- [DIRECTIONS FOR THIS TASK] You are to retype exactly the line with "rw [hH, Subgroup.inv_mem_iff]" and every line after it in the entries below.

- [EXCERPTED DATA]
/-- **THE DICHOTOMY.**  `E/ℚ` elliptic, `p` odd, `F` a number field with `E_F` good at `w ∋ p`, `𝔓_F ∣ w` a prime of `\bar ℤ_F` and
`𝔓 = 𝔓_F ∩ \bar ℤ` (a prime of `\bar ℤ` above the place `v ∋ p`); `H = res(Γ_F) ≤ Γ_ℚ` is assumed to satisfy
`a b ∈ H ↔ (a ∈ H ↔ b ∈ H)` (true when `[F : ℚ] ≤ 2`: `H` has index `≤ 2`).  Then EITHER `E` has good reduction at `v`, OR there
is a finite set `S` of primes such that for every prime `ℓ ∉ S` every `τ ∈ I_𝔓 ∖ H` acts on `E[ℓ]` as `−1` (and every
`τ ∈ I_𝔓 ∩ H` trivially, §2).  Proof: if `I_𝔓` fixes `E[ℓ]` for infinitely many `ℓ`, Néron–Ogg–Shafarevich (§3); otherwise for
almost all `ℓ` some `τ₁ ∈ I_𝔓` moves a point of `E[ℓ]`, `τ₁ ∉ H` (§2), `τ₁² ∈ H` acts trivially, `χ̄_ℓ(τ₁) = 1` (`ℓ ≠ p`,
inertia at `p` is killed by `χ̄_ℓ`), so `τ₁ = −1` on `E[ℓ]` (§1), and `τ = (τ τ₁⁻¹) τ₁` with `τ τ₁⁻¹ ∈ I_𝔓 ∩ H`.
[cite: SilvermanAEC2009, Thm. VII.7.1, Prop. VII.4.1(a)] [cite: Serre1972, §1.11] [cite: NeukirchANT1999, Ch. I (10.3)] -/
theorem hasGoodReductionAt_or_forall_inertia_smul_eq_neg {w : HeightOneSpectrum (𝓞 F)}
    (hw : (p : 𝓞 F) ∈ w.asIdeal) (hgood : (W.baseChange F).HasGoodReductionAt w)
    {𝔓F : Ideal (absIntegers (𝓞 F) F)} (h𝔓F : 𝔓F ∈ w.primesAbove)
    {v : HeightOneSpectrum (𝓞 ℚ)} (hpv : ((p : ℕ) : 𝓞 ℚ) ∈ v.asIdeal) (hwv : w.asIdeal.under (𝓞 ℚ) = v.asIdeal)
    (hH : ∀ a b : absoluteGaloisGroup ℚ, a * b ∈ (absGaloisRestrict ℚ F).range ↔
      (a ∈ (absGaloisRestrict ℚ F).range ↔ b ∈ (absGaloisRestrict ℚ F).range)) :
    W.HasGoodReductionAt v ∨
      (∃ σ₀ ∈ (𝔓F.comap (absIntegersMap ℚ F)).inertia (absoluteGaloisGroup ℚ), σ₀ ∉ (absGaloisRestrict ℚ F).range) ∧
      ∃ S : Set ℕ, S.Finite ∧ ∀ ℓ : ℕ, ℓ.Prime → ℓ ∉ S →
        ∀ τ ∈ (𝔓F.comap (absIntegersMap ℚ F)).inertia (absoluteGaloisGroup ℚ), τ ∉ (absGaloisRestrict ℚ F).range →
          ∀ P : geomTorsion W (ℓ : ℤ), τ • P = -P := by
  set 𝔓 : Ideal (absIntegers (𝓞 ℚ) ℚ) := 𝔓F.comap (absIntegersMap ℚ F) with h𝔓def
  set H : Subgroup (absoluteGaloisGroup ℚ) := (absGaloisRestrict ℚ F).range with hHdef
  have h𝔓 : 𝔓 ∈ v.primesAbove := comap_absIntegersMap_mem_primesAbove hwv h𝔓F
  haveI : 𝔓.IsPrime := h𝔓.1
  have hpP : p.Prime := hp.out
  -- primes `ℓ ≠ p` are prime to `v`, and `I_𝔓 ∩ H` fixes `E[ℓ]`
  have hℓv : ∀ ℓ : ℕ, ℓ.Prime → ℓ ≠ p → ((ℓ : ℕ) : 𝓞 ℚ) ∉ v.asIdeal := by
    intro ℓ hℓ hℓp hmem
    have hnd : ¬ (p : ℤ) ∣ (ℓ : ℤ) := by
      rw [Int.natCast_dvd_natCast]
      exact fun h ↦ hℓp ((Nat.prime_dvd_prime_iff_eq hpP hℓ).mp h).symm
    exact intCast_not_mem_of_not_dvd (F := ℚ) (w := v) (by exact_mod_cast hpv) hnd (by exact_mod_cast hmem)
  have hfixH : ∀ ℓ : ℕ, ℓ.Prime → ℓ ≠ p → ∀ τ ∈ 𝔓.inertia (absoluteGaloisGroup ℚ), τ ∈ H →
      ∀ P : geomTorsion W (ℓ : ℤ), τ • P = P := by
    intro ℓ hℓ hℓp τ hτI hτH P
    have hnd : ¬ (p : ℤ) ∣ (ℓ : ℤ) := by
      rw [Int.natCast_dvd_natCast]
      exact fun h ↦ hℓp ((Nat.prime_dvd_prime_iff_eq hpP hℓ).mp h).symm
    exact smul_geomTorsion_eq_of_mem_inertia_of_mem_range W F hw hgood h𝔓F hnd hτI hτH P
  by_cases hinf : {ℓ : ℕ | ℓ.Prime ∧ ℓ ≠ p ∧ ∀ τ ∈ 𝔓.inertia (absoluteGaloisGroup ℚ),
      ∀ P : geomTorsion W (ℓ : ℤ), τ • P = P}.Infinite
  · -- Néron–Ogg–Shafarevich
    left
    refine hasGoodReductionAt_of_infinite_unramifiedTorsion_at W v h𝔓 (hinf.mono ?_)
    rintro ℓ ⟨hℓ, hℓp, hfix⟩
    exact ⟨hℓv ℓ hℓ hℓp, fun τ hτ P hP ↦ forall_smul_eq_of_forall_geomTorsion W (hfix τ hτ) P hP⟩
  · right
    have hfin : {ℓ : ℕ | ℓ.Prime ∧ ℓ ≠ p ∧ ∀ τ ∈ 𝔓.inertia (absoluteGaloisGroup ℚ),
        ∀ P : geomTorsion W (ℓ : ℤ), τ • P = P}.Finite := Set.not_infinite.mp hinf
    -- the movers: for every prime `ℓ` outside a finite set, some `τ₁ ∈ I_𝔓 ∖ H` moves a point of `E[ℓ]`
    have hmover : ∀ ℓ : ℕ, ℓ.Prime → ℓ ∉ ({ℓ : ℕ | ℓ.Prime ∧ ℓ ≠ p ∧ ∀ τ ∈ 𝔓.inertia (absoluteGaloisGroup ℚ),
        ∀ P : geomTorsion W (ℓ : ℤ), τ • P = P} ∪ {p, 2}) →
        ∃ τ₁ ∈ 𝔓.inertia (absoluteGaloisGroup ℚ), τ₁ ∉ H ∧ ∃ P₁ : geomTorsion W (ℓ : ℤ), τ₁ • P₁ ≠ P₁ := by
      intro ℓ hℓ hℓS
      have hℓp : ℓ ≠ p := fun h ↦ hℓS (Or.inr (Or.inl h))
      have hmoved : ∃ τ₁ ∈ 𝔓.inertia (absoluteGaloisGroup ℚ), ∃ P₁ : geomTorsion W (ℓ : ℤ), τ₁ • P₁ ≠ P₁ := by
        by_contra h
        push Not at h
        exact hℓS (Or.inl ⟨hℓ, hℓp, h⟩)
      obtain ⟨τ₁, hτ₁I, P₁, hP₁⟩ := hmoved
      exact ⟨τ₁, hτ₁I, fun h ↦ hP₁ (hfixH ℓ hℓ hℓp τ₁ hτ₁I h P₁), P₁, hP₁⟩
    refine ⟨?_, {ℓ : ℕ | ℓ.Prime ∧ ℓ ≠ p ∧ ∀ τ ∈ 𝔓.inertia (absoluteGaloisGroup ℚ),
        ∀ P : geomTorsion W (ℓ : ℤ), τ • P = P} ∪ {p, 2},
      hfin.union ((Set.finite_singleton 2).insert p), fun ℓ hℓ hℓS τ hτI hτH ↦ ?_⟩
    · -- a prime outside the finite exceptional set exists
      obtain ⟨ℓ, hℓmem, hℓS⟩ := (Nat.infinite_setOf_prime.sdiff (hfin.union ((Set.finite_singleton 2).insert p))).nonempty
      obtain ⟨τ₁, hτ₁I, hτ₁H, -⟩ := hmover ℓ hℓmem hℓS
      exact ⟨τ₁, hτ₁I, hτ₁H⟩
    haveI : Fact ℓ.Prime := ⟨hℓ⟩
    have hℓp : ℓ ≠ p := fun h ↦ hℓS (Or.inr (Or.inl h))
    have hℓ2 : ℓ ≠ 2 := fun h ↦ hℓS (Or.inr (Or.inr h))
    obtain ⟨τ₁, hτ₁I, hτ₁H, P₁, hP₁⟩ := hmover ℓ hℓ hℓS
    -- `τ₁² ∈ I_𝔓 ∩ H` acts trivially; `χ̄_ℓ(τ₁) = 1`
    have hsq : ∀ P : geomTorsion W (ℓ : ℤ), τ₁ • τ₁ • P = P := fun P ↦ by
      rw [← mul_smul]
      exact hfixH ℓ hℓ hℓp _ (Subgroup.mul_mem _ hτ₁I hτ₁I) ((hH τ₁ τ₁).mpr Iff.rfl) P
    have hχ : modPCyclotomicCharacterZMod ℚ ℓ τ₁ = 1 := by
      haveI : NeZero (ℓ : ℚ) := ⟨by exact_mod_cast hℓ.ne_zero⟩
      rw [modPCyclotomicCharacterZMod_eq_modNCyclotomicCharacter]
      exact modNCyclotomicCharacter_eq_one_of_mem_inertia
        (Literature.NumberTheory.GaloisRepresentations.natCast_not_mem_of_mem_primesAbove ℚ (hℓv ℓ hℓ hℓp) h𝔓) hτ₁I
    have hneg : ∀ P : geomTorsion W (ℓ : ℤ), τ₁ • P = -P := smul_eq_neg_of_sq_trivial hℓ2 hsq hχ hP₁
    -- `τ = (τ τ₁⁻¹) τ₁` with `τ τ₁⁻¹ ∈ I_𝔓 ∩ H`
    intro P
    have hmemI : τ * τ₁⁻¹ ∈ 𝔓.inertia (absoluteGaloisGroup ℚ) := Subgroup.mul_mem _ hτI (Subgroup.inv_mem _ hτ₁I)
    have hmemH : τ * τ₁⁻¹ ∈ H := by
      rw [hH, Subgroup.inv_mem_iff]
      exact ⟨fun h ↦ absurd h hτH, fun h ↦ absurd h hτ₁H⟩
    have h := hfixH ℓ hℓ hℓp _ hmemI hmemH (τ₁ • P)
    rw [mul_smul, inv_smul_smul] at h
    rw [h, hneg]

- [RESULT]
      rw [hH, Subgroup.inv_mem_iff]
      exact ⟨fun h ↦ absurd h hτH, fun h ↦ absurd h hτ₁H⟩
    have h := hfixH ℓ hℓ hℓp _ hmemI hmemH (τ₁ • P)
    rw [mul_smul, inv_smul_smul] at h
    rw [h, hneg]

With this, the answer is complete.